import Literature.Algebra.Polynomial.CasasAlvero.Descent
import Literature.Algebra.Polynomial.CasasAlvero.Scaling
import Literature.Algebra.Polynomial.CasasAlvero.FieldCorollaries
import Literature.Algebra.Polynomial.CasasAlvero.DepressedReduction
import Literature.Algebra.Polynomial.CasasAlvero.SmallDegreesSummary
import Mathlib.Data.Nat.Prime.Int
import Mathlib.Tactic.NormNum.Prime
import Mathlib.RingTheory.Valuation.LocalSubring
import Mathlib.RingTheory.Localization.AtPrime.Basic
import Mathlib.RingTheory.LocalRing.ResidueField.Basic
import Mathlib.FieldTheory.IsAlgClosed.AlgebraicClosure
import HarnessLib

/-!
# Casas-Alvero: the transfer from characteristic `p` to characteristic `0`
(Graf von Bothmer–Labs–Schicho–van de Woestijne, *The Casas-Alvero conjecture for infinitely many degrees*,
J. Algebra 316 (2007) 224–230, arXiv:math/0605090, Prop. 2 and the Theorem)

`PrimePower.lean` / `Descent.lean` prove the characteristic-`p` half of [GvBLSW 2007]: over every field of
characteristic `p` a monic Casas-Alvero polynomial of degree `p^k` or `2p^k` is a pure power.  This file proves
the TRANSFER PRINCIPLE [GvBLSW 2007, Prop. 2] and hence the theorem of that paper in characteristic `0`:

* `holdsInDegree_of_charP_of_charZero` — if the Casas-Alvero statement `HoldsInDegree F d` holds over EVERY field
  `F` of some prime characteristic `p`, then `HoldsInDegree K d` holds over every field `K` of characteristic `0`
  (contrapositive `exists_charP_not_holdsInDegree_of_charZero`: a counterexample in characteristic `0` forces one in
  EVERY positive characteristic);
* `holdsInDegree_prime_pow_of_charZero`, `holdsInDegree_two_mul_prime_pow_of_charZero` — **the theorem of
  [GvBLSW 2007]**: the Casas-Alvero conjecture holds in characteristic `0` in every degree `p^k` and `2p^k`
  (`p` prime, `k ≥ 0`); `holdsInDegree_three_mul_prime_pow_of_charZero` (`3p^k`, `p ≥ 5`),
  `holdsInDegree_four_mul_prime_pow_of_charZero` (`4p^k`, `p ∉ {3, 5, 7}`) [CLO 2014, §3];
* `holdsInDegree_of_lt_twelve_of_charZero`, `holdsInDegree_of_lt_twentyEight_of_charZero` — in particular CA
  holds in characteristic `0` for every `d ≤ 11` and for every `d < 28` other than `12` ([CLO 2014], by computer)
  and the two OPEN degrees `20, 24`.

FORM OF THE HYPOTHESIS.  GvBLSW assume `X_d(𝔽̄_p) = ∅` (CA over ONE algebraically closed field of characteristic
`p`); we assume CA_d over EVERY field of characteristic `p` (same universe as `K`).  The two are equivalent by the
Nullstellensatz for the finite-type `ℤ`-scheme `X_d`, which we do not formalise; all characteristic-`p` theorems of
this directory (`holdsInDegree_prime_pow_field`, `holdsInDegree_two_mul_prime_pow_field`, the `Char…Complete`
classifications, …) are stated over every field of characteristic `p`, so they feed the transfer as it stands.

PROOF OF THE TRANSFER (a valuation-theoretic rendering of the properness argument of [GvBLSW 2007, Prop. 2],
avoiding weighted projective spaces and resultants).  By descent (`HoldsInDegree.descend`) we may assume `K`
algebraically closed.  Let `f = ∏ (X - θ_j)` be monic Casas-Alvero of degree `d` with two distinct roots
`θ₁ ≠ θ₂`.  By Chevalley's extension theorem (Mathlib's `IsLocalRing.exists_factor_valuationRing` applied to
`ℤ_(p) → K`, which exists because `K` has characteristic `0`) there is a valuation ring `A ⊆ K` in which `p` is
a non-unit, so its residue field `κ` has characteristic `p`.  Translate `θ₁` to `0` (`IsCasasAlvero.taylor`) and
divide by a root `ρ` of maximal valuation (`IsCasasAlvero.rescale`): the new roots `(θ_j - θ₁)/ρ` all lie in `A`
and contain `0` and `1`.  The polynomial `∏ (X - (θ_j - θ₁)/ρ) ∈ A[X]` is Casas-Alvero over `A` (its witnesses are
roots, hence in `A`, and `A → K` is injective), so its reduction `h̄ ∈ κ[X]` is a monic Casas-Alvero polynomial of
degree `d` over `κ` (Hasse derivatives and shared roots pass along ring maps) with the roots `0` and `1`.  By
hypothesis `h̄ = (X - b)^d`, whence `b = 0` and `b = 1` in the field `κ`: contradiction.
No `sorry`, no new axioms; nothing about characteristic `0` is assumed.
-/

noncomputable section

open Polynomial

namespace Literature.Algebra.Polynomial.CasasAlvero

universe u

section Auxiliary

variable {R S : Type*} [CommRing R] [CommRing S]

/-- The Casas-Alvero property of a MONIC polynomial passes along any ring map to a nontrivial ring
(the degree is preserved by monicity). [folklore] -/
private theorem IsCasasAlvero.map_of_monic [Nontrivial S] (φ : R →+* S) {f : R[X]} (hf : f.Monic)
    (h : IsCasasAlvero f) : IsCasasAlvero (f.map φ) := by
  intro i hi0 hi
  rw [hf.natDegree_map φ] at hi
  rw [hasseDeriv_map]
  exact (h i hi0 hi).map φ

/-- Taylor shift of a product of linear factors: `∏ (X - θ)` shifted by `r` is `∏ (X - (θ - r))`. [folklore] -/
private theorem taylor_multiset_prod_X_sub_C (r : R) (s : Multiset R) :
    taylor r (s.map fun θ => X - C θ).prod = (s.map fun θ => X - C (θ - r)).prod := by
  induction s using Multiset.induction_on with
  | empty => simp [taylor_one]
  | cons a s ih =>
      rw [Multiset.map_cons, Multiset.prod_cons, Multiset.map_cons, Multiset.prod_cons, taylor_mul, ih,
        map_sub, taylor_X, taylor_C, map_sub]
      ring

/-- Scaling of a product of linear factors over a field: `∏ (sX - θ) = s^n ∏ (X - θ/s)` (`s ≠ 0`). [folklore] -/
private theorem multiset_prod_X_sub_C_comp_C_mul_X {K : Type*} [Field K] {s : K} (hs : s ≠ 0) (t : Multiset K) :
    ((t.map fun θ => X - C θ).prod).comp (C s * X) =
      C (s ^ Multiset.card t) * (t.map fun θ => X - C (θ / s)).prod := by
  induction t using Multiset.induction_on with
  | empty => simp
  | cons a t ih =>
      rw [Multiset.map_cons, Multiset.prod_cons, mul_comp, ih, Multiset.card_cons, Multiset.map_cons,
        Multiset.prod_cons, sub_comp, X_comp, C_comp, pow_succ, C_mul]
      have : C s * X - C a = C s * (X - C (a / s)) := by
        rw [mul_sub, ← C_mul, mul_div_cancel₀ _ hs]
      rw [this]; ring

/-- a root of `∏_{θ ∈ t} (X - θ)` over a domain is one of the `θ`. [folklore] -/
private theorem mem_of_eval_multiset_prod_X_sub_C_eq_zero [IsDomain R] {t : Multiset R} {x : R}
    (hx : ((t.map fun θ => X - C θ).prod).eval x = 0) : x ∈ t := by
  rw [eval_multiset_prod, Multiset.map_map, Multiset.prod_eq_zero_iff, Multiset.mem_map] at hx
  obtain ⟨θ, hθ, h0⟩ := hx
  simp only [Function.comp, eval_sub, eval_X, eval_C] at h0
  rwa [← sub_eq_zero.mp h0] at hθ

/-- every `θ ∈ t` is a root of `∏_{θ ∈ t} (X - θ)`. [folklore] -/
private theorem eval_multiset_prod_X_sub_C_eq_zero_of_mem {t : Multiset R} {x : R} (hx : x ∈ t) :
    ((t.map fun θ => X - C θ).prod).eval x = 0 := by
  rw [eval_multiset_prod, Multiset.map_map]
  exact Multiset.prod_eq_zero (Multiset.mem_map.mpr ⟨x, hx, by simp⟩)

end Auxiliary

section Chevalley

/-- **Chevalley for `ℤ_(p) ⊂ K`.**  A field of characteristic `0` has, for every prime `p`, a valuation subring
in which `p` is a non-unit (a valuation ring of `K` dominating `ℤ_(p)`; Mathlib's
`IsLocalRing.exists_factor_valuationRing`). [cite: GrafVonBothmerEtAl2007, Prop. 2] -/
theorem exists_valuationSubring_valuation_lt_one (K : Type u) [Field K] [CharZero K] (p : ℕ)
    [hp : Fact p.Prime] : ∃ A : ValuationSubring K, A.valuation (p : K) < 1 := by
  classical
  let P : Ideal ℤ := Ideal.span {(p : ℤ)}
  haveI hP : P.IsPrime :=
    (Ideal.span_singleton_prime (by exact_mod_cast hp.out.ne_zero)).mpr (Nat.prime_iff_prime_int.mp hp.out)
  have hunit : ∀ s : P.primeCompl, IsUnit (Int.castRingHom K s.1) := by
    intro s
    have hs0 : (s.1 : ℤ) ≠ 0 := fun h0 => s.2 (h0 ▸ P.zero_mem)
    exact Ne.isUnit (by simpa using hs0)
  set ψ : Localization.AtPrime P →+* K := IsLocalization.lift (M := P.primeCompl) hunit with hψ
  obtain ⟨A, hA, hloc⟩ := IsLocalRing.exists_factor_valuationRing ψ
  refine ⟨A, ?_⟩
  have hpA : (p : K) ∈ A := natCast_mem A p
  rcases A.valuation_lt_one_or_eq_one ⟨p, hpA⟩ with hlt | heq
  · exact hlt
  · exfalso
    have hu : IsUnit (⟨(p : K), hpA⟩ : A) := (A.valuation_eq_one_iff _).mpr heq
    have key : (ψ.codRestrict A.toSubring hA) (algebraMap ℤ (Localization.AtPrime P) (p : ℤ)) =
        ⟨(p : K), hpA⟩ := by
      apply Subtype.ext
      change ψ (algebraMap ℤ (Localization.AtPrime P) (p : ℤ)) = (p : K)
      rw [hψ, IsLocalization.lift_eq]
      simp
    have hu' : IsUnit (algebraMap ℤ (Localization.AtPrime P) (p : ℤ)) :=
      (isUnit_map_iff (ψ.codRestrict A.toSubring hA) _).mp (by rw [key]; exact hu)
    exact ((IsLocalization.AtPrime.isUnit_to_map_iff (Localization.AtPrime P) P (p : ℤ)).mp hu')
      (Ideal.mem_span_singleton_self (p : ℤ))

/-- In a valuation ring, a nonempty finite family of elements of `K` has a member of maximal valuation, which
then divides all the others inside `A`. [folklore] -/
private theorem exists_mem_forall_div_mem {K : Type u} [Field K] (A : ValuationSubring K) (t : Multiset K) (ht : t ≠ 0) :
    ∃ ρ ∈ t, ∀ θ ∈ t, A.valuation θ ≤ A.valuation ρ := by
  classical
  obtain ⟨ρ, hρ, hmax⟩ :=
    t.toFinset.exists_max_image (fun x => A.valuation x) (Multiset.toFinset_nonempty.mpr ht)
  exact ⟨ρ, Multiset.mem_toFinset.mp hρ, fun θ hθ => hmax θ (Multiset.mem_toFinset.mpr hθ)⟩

________________

* _What you need to do_
Your answer should be the lines of the listing above between the line holding "Taylor shift of" and the line holding "private theorem eval_multiset_prod_X_sub_C_eq_zero_of_mem", inclusive, restated word for word and alone.

* _Task result_
/-- Taylor shift of a product of linear factors: `∏ (X - θ)` shifted by `r` is `∏ (X - (θ - r))`. [folklore] -/
private theorem taylor_multiset_prod_X_sub_C (r : R) (s : Multiset R) :
    taylor r (s.map fun θ => X - C θ).prod = (s.map fun θ => X - C (θ - r)).prod := by
  induction s using Multiset.induction_on with
  | empty => simp [taylor_one]
  | cons a s ih =>
      rw [Multiset.map_cons, Multiset.prod_cons, Multiset.map_cons, Multiset.prod_cons, taylor_mul, ih,
        map_sub, taylor_X, taylor_C, map_sub]
      ring

/-- Scaling of a product of linear factors over a field: `∏ (sX - θ) = s^n ∏ (X - θ/s)` (`s ≠ 0`). [folklore] -/
private theorem multiset_prod_X_sub_C_comp_C_mul_X {K : Type*} [Field K] {s : K} (hs : s ≠ 0) (t : Multiset K) :
    ((t.map fun θ => X - C θ).prod).comp (C s * X) =
      C (s ^ Multiset.card t) * (t.map fun θ => X - C (θ / s)).prod := by
  induction t using Multiset.induction_on with
  | empty => simp
  | cons a t ih =>
      rw [Multiset.map_cons, Multiset.prod_cons, mul_comp, ih, Multiset.card_cons, Multiset.map_cons,
        Multiset.prod_cons, sub_comp, X_comp, C_comp, pow_succ, C_mul]
      have : C s * X - C a = C s * (X - C (a / s)) := by
        rw [mul_sub, ← C_mul, mul_div_cancel₀ _ hs]
      rw [this]; ring

/-- a root of `∏_{θ ∈ t} (X - θ)` over a domain is one of the `θ`. [folklore] -/
private theorem mem_of_eval_multiset_prod_X_sub_C_eq_zero [IsDomain R] {t : Multiset R} {x : R}
    (hx : ((t.map fun θ => X - C θ).prod).eval x = 0) : x ∈ t := by
  rw [eval_multiset_prod, Multiset.map_map, Multiset.prod_eq_zero_iff, Multiset.mem_map] at hx
  obtain ⟨θ, hθ, h0⟩ := hx
  simp only [Function.comp, eval_sub, eval_X, eval_C] at h0
  rwa [← sub_eq_zero.mp h0] at hθ

/-- every `θ ∈ t` is a root of `∏_{θ ∈ t} (X - θ)`. [folklore] -/
private theorem eval_multiset_prod_X_sub_C_eq_zero_of_mem {t : Multiset R} {x : R} (hx : x ∈ t) :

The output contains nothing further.